▶ _TASK DESCRIPTION_
After finding the line with "(Rk : ℕ → Type)" in the entries below, retype exactly each line from there through the line with "letI : ∀ (k", including that final line.

▶ _SUPPLIED MATERIAL_

# # #

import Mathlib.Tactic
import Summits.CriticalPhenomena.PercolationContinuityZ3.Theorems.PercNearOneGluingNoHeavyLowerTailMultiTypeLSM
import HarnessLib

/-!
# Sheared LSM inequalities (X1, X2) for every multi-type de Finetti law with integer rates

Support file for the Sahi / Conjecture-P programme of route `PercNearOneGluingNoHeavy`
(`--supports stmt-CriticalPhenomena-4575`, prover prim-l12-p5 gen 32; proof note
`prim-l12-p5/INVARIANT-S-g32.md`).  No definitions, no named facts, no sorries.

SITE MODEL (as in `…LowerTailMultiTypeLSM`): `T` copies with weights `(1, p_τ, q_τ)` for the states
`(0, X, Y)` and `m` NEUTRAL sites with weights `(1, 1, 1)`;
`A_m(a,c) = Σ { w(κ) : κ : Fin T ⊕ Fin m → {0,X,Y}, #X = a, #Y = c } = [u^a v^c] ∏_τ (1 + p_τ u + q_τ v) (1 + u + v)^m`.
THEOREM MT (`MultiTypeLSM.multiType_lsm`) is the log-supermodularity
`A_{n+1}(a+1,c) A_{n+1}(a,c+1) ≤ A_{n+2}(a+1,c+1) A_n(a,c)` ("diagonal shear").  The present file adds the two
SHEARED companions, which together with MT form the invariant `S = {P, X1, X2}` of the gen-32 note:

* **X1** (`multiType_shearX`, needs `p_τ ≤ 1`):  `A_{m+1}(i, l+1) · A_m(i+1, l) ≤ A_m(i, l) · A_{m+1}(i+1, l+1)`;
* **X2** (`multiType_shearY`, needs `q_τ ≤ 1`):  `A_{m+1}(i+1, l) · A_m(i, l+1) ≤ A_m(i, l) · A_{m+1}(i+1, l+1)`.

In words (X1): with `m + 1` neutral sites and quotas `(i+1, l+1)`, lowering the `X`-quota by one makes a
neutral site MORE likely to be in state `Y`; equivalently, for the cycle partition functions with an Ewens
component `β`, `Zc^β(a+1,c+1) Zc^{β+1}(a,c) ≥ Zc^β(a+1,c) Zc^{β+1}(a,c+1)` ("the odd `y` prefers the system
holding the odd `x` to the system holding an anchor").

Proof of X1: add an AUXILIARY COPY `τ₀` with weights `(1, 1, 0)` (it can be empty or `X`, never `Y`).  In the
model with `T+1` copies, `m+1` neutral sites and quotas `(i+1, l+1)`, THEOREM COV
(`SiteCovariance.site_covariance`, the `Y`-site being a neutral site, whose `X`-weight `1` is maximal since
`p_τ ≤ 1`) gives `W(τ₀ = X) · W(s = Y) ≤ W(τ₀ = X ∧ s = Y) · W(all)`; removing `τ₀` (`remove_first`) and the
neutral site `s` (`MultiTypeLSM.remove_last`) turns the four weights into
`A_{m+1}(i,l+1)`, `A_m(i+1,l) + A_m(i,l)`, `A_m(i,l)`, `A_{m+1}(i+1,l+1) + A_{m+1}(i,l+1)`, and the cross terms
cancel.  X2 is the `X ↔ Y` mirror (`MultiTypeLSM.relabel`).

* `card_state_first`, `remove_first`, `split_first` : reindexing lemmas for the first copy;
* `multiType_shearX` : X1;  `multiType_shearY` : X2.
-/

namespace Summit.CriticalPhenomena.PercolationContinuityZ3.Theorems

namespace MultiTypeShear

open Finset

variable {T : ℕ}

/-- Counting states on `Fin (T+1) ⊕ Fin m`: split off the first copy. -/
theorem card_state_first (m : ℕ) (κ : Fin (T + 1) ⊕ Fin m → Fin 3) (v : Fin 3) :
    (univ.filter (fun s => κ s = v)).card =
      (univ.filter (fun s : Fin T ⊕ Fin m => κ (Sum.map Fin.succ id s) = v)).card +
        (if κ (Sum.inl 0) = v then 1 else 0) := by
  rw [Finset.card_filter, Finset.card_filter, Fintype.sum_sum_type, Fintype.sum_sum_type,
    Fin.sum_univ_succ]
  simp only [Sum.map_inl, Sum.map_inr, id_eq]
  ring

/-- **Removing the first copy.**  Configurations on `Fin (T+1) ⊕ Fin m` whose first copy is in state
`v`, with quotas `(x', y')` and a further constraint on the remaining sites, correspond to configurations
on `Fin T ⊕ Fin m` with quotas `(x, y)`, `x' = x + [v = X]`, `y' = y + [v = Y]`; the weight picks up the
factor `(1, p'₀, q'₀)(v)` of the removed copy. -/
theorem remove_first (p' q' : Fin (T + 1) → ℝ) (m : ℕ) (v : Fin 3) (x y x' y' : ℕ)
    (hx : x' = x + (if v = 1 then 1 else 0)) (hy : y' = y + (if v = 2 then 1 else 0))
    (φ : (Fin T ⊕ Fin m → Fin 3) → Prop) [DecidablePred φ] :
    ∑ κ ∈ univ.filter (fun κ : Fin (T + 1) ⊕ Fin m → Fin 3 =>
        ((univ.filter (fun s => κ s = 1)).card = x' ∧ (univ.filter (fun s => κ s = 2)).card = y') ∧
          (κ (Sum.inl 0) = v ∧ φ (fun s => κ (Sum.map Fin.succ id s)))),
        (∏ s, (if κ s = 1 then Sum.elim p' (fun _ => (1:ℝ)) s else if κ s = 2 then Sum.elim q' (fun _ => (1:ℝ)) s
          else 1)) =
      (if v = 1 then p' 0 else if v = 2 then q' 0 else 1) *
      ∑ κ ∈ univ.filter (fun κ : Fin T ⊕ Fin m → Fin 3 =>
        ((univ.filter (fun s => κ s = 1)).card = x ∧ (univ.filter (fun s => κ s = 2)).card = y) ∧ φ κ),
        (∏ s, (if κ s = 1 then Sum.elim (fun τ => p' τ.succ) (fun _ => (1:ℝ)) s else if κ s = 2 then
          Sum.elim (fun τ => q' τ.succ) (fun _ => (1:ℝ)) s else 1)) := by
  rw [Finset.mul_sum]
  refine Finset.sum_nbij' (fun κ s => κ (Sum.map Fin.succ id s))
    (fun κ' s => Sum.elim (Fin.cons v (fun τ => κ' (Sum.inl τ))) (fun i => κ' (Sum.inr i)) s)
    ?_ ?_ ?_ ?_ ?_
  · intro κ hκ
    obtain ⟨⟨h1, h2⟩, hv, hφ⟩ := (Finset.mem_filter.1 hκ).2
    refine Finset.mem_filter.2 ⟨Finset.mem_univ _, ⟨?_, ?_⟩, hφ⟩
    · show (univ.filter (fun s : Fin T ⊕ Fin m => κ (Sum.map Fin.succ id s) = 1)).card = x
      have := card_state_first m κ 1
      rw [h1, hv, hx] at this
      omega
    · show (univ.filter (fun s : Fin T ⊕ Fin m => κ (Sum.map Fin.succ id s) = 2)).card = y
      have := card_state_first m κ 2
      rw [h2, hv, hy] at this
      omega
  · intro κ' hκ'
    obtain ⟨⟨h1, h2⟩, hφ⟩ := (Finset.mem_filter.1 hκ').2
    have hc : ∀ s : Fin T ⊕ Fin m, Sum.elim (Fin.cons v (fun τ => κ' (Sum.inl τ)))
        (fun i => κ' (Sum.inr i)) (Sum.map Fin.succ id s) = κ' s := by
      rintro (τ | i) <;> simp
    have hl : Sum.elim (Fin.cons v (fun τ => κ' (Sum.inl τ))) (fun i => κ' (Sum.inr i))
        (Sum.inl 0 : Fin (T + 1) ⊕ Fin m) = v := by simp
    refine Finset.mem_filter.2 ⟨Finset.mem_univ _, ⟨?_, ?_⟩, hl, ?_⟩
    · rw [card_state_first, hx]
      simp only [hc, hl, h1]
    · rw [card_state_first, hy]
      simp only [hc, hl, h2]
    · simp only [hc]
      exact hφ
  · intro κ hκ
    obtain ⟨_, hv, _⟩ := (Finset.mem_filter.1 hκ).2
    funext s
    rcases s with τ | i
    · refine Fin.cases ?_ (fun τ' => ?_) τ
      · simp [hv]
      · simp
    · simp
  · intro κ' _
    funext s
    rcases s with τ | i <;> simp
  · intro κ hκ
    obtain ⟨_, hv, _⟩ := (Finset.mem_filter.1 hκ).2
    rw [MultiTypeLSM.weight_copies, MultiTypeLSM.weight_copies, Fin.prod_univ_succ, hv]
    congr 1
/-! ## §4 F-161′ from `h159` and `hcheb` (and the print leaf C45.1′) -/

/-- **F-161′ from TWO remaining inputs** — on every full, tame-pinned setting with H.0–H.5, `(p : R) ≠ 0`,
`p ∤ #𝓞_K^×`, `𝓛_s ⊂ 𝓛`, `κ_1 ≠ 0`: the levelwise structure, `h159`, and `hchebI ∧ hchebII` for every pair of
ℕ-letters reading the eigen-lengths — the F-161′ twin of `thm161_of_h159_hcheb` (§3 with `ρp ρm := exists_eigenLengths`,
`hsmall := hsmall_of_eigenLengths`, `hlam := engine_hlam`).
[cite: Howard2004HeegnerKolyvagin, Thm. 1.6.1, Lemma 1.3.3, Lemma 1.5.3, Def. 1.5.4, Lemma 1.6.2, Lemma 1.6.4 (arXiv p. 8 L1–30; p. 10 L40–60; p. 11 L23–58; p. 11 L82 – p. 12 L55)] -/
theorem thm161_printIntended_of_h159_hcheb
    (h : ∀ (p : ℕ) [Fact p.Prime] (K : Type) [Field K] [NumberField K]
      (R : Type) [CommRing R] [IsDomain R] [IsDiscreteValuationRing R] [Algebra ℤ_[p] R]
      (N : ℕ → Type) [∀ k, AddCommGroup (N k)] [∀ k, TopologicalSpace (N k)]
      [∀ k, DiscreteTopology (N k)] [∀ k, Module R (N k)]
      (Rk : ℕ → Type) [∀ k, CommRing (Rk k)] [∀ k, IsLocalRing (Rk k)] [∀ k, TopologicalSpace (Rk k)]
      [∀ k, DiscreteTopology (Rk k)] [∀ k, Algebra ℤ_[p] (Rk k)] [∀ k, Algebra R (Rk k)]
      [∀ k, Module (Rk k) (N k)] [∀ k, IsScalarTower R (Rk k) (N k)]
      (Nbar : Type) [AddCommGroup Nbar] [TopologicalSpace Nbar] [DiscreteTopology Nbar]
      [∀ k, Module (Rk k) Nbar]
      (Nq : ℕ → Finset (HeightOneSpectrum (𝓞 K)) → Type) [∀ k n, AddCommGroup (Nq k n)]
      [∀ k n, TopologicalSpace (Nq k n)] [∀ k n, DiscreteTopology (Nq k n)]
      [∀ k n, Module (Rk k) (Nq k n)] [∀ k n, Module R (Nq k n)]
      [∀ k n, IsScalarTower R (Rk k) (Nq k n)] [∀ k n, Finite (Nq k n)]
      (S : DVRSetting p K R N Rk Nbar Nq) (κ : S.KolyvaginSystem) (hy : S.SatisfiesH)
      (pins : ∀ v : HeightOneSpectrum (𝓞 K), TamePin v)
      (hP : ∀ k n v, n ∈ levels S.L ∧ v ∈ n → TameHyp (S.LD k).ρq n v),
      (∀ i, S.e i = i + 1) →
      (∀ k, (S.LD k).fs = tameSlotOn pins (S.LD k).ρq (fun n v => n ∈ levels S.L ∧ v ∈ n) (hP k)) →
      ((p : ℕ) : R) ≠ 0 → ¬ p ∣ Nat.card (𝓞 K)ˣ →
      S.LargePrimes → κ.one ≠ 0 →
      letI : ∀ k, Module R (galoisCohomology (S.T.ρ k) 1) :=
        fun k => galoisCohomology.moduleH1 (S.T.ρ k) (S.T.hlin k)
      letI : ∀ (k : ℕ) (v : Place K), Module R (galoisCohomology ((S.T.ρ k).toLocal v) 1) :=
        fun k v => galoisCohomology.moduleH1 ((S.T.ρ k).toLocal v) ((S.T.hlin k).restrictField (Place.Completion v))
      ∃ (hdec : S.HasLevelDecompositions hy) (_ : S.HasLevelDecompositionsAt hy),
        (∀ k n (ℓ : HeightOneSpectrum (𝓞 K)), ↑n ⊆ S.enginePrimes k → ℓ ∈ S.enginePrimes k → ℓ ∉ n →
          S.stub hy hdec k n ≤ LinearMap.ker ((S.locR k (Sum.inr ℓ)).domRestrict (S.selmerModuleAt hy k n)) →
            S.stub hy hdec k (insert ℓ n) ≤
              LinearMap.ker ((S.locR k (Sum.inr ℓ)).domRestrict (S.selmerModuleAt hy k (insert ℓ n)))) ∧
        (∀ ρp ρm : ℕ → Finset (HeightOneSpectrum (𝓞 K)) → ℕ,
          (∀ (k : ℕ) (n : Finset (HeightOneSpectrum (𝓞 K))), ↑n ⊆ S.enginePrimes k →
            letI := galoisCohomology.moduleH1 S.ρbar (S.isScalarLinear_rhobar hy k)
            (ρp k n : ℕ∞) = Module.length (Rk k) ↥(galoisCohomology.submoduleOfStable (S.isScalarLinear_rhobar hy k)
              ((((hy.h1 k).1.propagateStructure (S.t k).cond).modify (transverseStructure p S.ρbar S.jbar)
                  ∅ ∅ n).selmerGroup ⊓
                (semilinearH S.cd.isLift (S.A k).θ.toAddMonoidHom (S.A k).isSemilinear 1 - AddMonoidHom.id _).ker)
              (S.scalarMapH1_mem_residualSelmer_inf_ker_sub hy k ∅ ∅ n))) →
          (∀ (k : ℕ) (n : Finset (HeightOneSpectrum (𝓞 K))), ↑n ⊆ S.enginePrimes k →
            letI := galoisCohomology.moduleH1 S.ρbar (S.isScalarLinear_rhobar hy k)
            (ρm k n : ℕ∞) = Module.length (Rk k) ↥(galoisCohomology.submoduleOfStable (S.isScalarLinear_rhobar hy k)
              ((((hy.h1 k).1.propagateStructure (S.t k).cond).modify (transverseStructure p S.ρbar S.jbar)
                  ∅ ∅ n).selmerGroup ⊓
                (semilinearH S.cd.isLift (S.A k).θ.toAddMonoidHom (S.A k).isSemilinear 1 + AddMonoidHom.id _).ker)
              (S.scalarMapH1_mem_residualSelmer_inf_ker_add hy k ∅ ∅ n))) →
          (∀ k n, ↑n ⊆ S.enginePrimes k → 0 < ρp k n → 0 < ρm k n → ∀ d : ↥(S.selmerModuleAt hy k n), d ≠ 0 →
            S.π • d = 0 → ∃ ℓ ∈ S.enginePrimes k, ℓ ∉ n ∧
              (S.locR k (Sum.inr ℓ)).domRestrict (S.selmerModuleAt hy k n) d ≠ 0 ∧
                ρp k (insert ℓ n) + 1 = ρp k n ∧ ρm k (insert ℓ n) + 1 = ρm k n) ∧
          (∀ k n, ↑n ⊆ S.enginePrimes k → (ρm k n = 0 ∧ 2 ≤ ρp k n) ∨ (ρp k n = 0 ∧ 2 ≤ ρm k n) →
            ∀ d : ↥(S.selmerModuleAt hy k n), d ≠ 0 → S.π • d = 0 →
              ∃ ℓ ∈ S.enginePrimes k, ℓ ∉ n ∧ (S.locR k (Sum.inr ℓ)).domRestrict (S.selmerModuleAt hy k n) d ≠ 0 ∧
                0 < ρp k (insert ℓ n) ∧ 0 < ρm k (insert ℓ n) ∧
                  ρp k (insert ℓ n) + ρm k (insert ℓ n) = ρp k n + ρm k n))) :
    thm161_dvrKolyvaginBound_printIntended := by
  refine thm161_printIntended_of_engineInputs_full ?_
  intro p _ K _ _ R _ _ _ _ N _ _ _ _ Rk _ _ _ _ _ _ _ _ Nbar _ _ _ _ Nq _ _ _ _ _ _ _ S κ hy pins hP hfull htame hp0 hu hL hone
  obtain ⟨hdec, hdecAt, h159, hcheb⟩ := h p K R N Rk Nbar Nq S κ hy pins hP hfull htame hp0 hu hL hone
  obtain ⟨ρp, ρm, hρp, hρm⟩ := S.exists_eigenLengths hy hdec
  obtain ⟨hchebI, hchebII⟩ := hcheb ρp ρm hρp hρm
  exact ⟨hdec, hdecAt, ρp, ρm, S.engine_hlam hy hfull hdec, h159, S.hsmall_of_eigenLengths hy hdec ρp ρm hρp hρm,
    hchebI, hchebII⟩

# # #

▶ _RESPONSE BOX_
      (Rk : ℕ → Type) [∀ k, CommRing (Rk k)] [∀ k, IsLocalRing (Rk k)] [∀ k, TopologicalSpace (Rk k)]
      [∀ k, DiscreteTopology (Rk k)] [∀ k, Algebra ℤ_[p] (Rk k)] [∀ k, Algebra R (Rk k)]
      [∀ k, Module (Rk k) (N k)] [∀ k, IsScalarTower R (Rk k) (N k)]
      (Nbar : Type) [AddCommGroup Nbar] [TopologicalSpace Nbar] [DiscreteTopology Nbar]
      [∀ k, Module (Rk k) Nbar]
      (Nq : ℕ → Finset (HeightOneSpectrum (𝓞 K)) → Type) [∀ k n, AddCommGroup (Nq k n)]
      [∀ k n, TopologicalSpace (Nq k n)] [∀ k n, DiscreteTopology (Nq k n)]
      [∀ k n, Module (Rk k) (Nq k n)] [∀ k n, Module R (Nq k n)]
      [∀ k n, IsScalarTower R (Rk k) (Nq k n)] [∀ k n, Finite (Nq k n)]
      (S : DVRSetting p K R N Rk Nbar Nq) (κ : S.KolyvaginSystem) (hy : S.SatisfiesH)
      (pins : ∀ v : HeightOneSpectrum (𝓞 K), TamePin v)
      (hP : ∀ k n v, n ∈ levels S.L ∧ v ∈ n → TameHyp (S.LD k).ρq n v),
      (∀ i, S.e i = i + 1) →
      (∀ k, (S.LD k).fs = tameSlotOn pins (S.LD k).ρq (fun n v => n ∈ levels S.L ∧ v ∈ n) (hP k)) →
      ((p : ℕ) : R) ≠ 0 → ¬ p ∣ Nat.card (𝓞 K)ˣ →
      S.LargePrimes → κ.one ≠ 0 →
      letI : ∀ k, Module R (galoisCohomology (S.T.ρ k) 1) :=
        fun k => galoisCohomology.moduleH1 (S.T.ρ k) (S.T.hlin k)
      letI : ∀ (k : ℕ) (v : Place K), Module R (galoisCohomology ((S.T.ρ k).toLocal v) 1) :=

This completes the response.